Search each line of the data for the word "obtain"; copy every line where it is found.

_Material for this task_:
*** Begin section ***

/-- **BI 2017 Prop. 4.8 is false as printed (and as typed): `¬ BI2017_prop_4_8_diag`.**
Witness: `m = 3`, `w = ⟨3⟩ + e₀₁₂`, `R` = the diagonal part of `SL_3^3 ∩ stab(w)` (contains a
triple with pairwise distinct entries in each leg, so its centralizer is diagonal), `α = 1/3` on the
diagonal (uniform marginals, `supp α ⊊ supp w`); `w` is not polystable because `⟨3⟩` lies in the
closure of `SL³·w` but not in `SL³·w`. [cite: BurgisserIkenmeyer2017, Prop. 4.8 (counterexample)] -/
theorem not_BI2017_prop_4_8_diag : ¬ BI2017_prop_4_8_diag := by
  intro hP
  set v : Fin 3 → Fin 3 → Fin 3 → ℂ :=
    fun a b c => if (a = b ∧ b = c) ∨ (a = 0 ∧ b = 1 ∧ c = 2) then 1 else 0 with hv_def
  have hv : ∀ a b c, v a b c = if (a = b ∧ b = c) ∨ (a = 0 ∧ b = 1 ∧ c = 2) then 1 else 0 :=
    fun _ _ _ => rfl
  obtain ⟨R, hR⟩ := exists_diagonalStabilizer_subgroup v
  -- the explicit element `r₀ ∈ R`
  have hd1 : (Matrix.diagonal ![(2 : ℂ), 1 / 300, 150]).det = 1 := by
    norm_num [Matrix.det_diagonal, Fin.prod_univ_three, Matrix.cons_val_two, Matrix.tail_cons,
      Matrix.head_cons]
  have hd2 : (Matrix.diagonal ![(3 : ℂ), 5, 1 / 15]).det = 1 := by
    norm_num [Matrix.det_diagonal, Fin.prod_univ_three, Matrix.cons_val_two, Matrix.tail_cons,
      Matrix.head_cons]
  have hd3 : (Matrix.diagonal ![(1 / 6 : ℂ), 60, 1 / 10]).det = 1 := by
    norm_num [Matrix.det_diagonal, Fin.prod_univ_three, Matrix.cons_val_two, Matrix.tail_cons,
      Matrix.head_cons]
  set r₀ : Matrix.SpecialLinearGroup (Fin 3) ℂ × Matrix.SpecialLinearGroup (Fin 3) ℂ ×
      Matrix.SpecialLinearGroup (Fin 3) ℂ := (⟨_, hd1⟩, ⟨_, hd2⟩, ⟨_, hd3⟩) with hr₀
  have hr₀R : r₀ ∈ R :=
    (hR r₀).mpr ⟨Matrix.isDiag_diagonal _, Matrix.isDiag_diagonal _, Matrix.isDiag_diagonal _,
      actTensor_r0_cex v hv⟩
  have hpoly : IsPolystableTensor v := by
    refine hP 3 v R (fun r hr => (hR r).mp hr) ?_ ?_
    · -- the centralizer of `R` in `SL³` is diagonal
      intro g hg
      have hc := hg r₀ hr₀R
      have h1 : (g.1 : Matrix (Fin 3) (Fin 3) ℂ) * Matrix.diagonal ![(2 : ℂ), 1 / 300, 150] =
          Matrix.diagonal ![(2 : ℂ), 1 / 300, 150] * (g.1 : Matrix (Fin 3) (Fin 3) ℂ) := by
        have := congrArg (fun x => ((x.1 : Matrix.SpecialLinearGroup (Fin 3) ℂ) :
          Matrix (Fin 3) (Fin 3) ℂ)) hc
        simpa [hr₀] using this
      have h2 : (g.2.1 : Matrix (Fin 3) (Fin 3) ℂ) * Matrix.diagonal ![(3 : ℂ), 5, 1 / 15] =
          Matrix.diagonal ![(3 : ℂ), 5, 1 / 15] * (g.2.1 : Matrix (Fin 3) (Fin 3) ℂ) := by
        have := congrArg (fun x => ((x.2.1 : Matrix.SpecialLinearGroup (Fin 3) ℂ) :
          Matrix (Fin 3) (Fin 3) ℂ)) hc
        simpa [hr₀] using this
      have h3 : (g.2.2 : Matrix (Fin 3) (Fin 3) ℂ) * Matrix.diagonal ![(1 / 6 : ℂ), 60, 1 / 10] =
          Matrix.diagonal ![(1 / 6 : ℂ), 60, 1 / 10] * (g.2.2 : Matrix (Fin 3) (Fin 3) ℂ) := by
        have := congrArg (fun x => ((x.2.2 : Matrix.SpecialLinearGroup (Fin 3) ℂ) :
          Matrix (Fin 3) (Fin 3) ℂ)) hc
        simpa [hr₀] using this
      refine ⟨isDiag_of_commute_diagonal ?_ h1, isDiag_of_commute_diagonal ?_ h2,
        isDiag_of_commute_diagonal ?_ h3⟩
      · intro i j hij
        fin_cases i <;> fin_cases j <;>
          first | exact absurd rfl hij |
            norm_num [Matrix.cons_val_two, Matrix.tail_cons, Matrix.head_cons]
      · intro i j hij
        fin_cases i <;> fin_cases j <;>
          first | exact absurd rfl hij |
            norm_num [Matrix.cons_val_two, Matrix.tail_cons, Matrix.head_cons]
      · intro i j hij
        fin_cases i <;> fin_cases j <;>
          first | exact absurd rfl hij |
            norm_num [Matrix.cons_val_two, Matrix.tail_cons, Matrix.head_cons]
    · -- `α = 1/3` on the diagonal
      refine ⟨fun p => if p.1 = p.2.1 ∧ p.2.1 = p.2.2 then 1 / 3 else 0, ?_, ?_, ?_, ?_, ?_⟩
      · intro p
        show (0 : ℚ) ≤ if p.1 = p.2.1 ∧ p.2.1 = p.2.2 then 1 / 3 else 0
        split_ifs <;> norm_num
      · intro p hp
        show (if p.1 = p.2.1 ∧ p.2.1 = p.2.2 then (1 / 3 : ℚ) else 0) = 0
        rw [if_neg]
        intro hc
        apply hp
        rw [mem_tensorSupport, hv, if_pos (Or.inl hc)]
        exact one_ne_zero
      · intro i; fin_cases i <;> simp [Fin.sum_univ_three]
      · intro j; fin_cases j <;> simp [Fin.sum_univ_three]
      · intro l; fin_cases l <;> simp [Fin.sum_univ_three]
  -- `⟨3⟩` lies in the closure of the orbit, hence in the orbit
  have hs : ∀ n : ℕ, ((n : ℂ) + 2) ≠ 0 := fun n => by
    have : ((n + 2 : ℕ) : ℂ) ≠ 0 := Nat.cast_ne_zero.mpr (Nat.succ_ne_zero _)
    simpa using this
  have hD : ∀ (s : ℂ), s ≠ 0 → (Matrix.diagonal ![s⁻¹, 1, s]).det = 1 ∧
      (Matrix.diagonal ![s, s⁻¹, 1]).det = 1 ∧ (Matrix.diagonal ![1, s, s⁻¹]).det = 1 := by
    intro s hs0
    refine ⟨?_, ?_, ?_⟩ <;> rw [Matrix.det_diagonal, Fin.prod_univ_three] <;>
      simp [hs0, Matrix.cons_val_two, Matrix.tail_cons, Matrix.head_cons]
  set gseq : ℕ → Matrix.SpecialLinearGroup (Fin 3) ℂ × Matrix.SpecialLinearGroup (Fin 3) ℂ ×
      Matrix.SpecialLinearGroup (Fin 3) ℂ := fun n =>
    (⟨_, (hD _ (hs n)).1⟩, ⟨_, (hD _ (hs n)).2.1⟩, ⟨_, (hD _ (hs n)).2.2⟩) with hgseq
  have hmem : unitTensor ℂ 3 ∈ closure (Set.range fun g : Matrix.SpecialLinearGroup (Fin 3) ℂ ×
      Matrix.SpecialLinearGroup (Fin 3) ℂ × Matrix.SpecialLinearGroup (Fin 3) ℂ =>
        actTensor (g.1 : Matrix (Fin 3) (Fin 3) ℂ) (g.2.1 : Matrix (Fin 3) (Fin 3) ℂ)
          (g.2.2 : Matrix (Fin 3) (Fin 3) ℂ) v) := by
    refine mem_closure_of_tendsto (tendsto_actTensor_oneParam_cex v hv)
      (Eventually.of_forall fun n => ⟨gseq n, ?_⟩)
    simp [hgseq]
  rw [hpoly.closure_eq] at hmem
  obtain ⟨g, hg⟩ := hmem
  exact actTensor_cex_ne_unitTensor v hv _ _ _ g.1.2 g.2.1.2 g.2.2.2 hg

*** End section ***

_Written reply_:
  obtain ⟨R, hR⟩ := exists_diagonalStabilizer_subgroup v
  obtain ⟨g, hg⟩ := hmem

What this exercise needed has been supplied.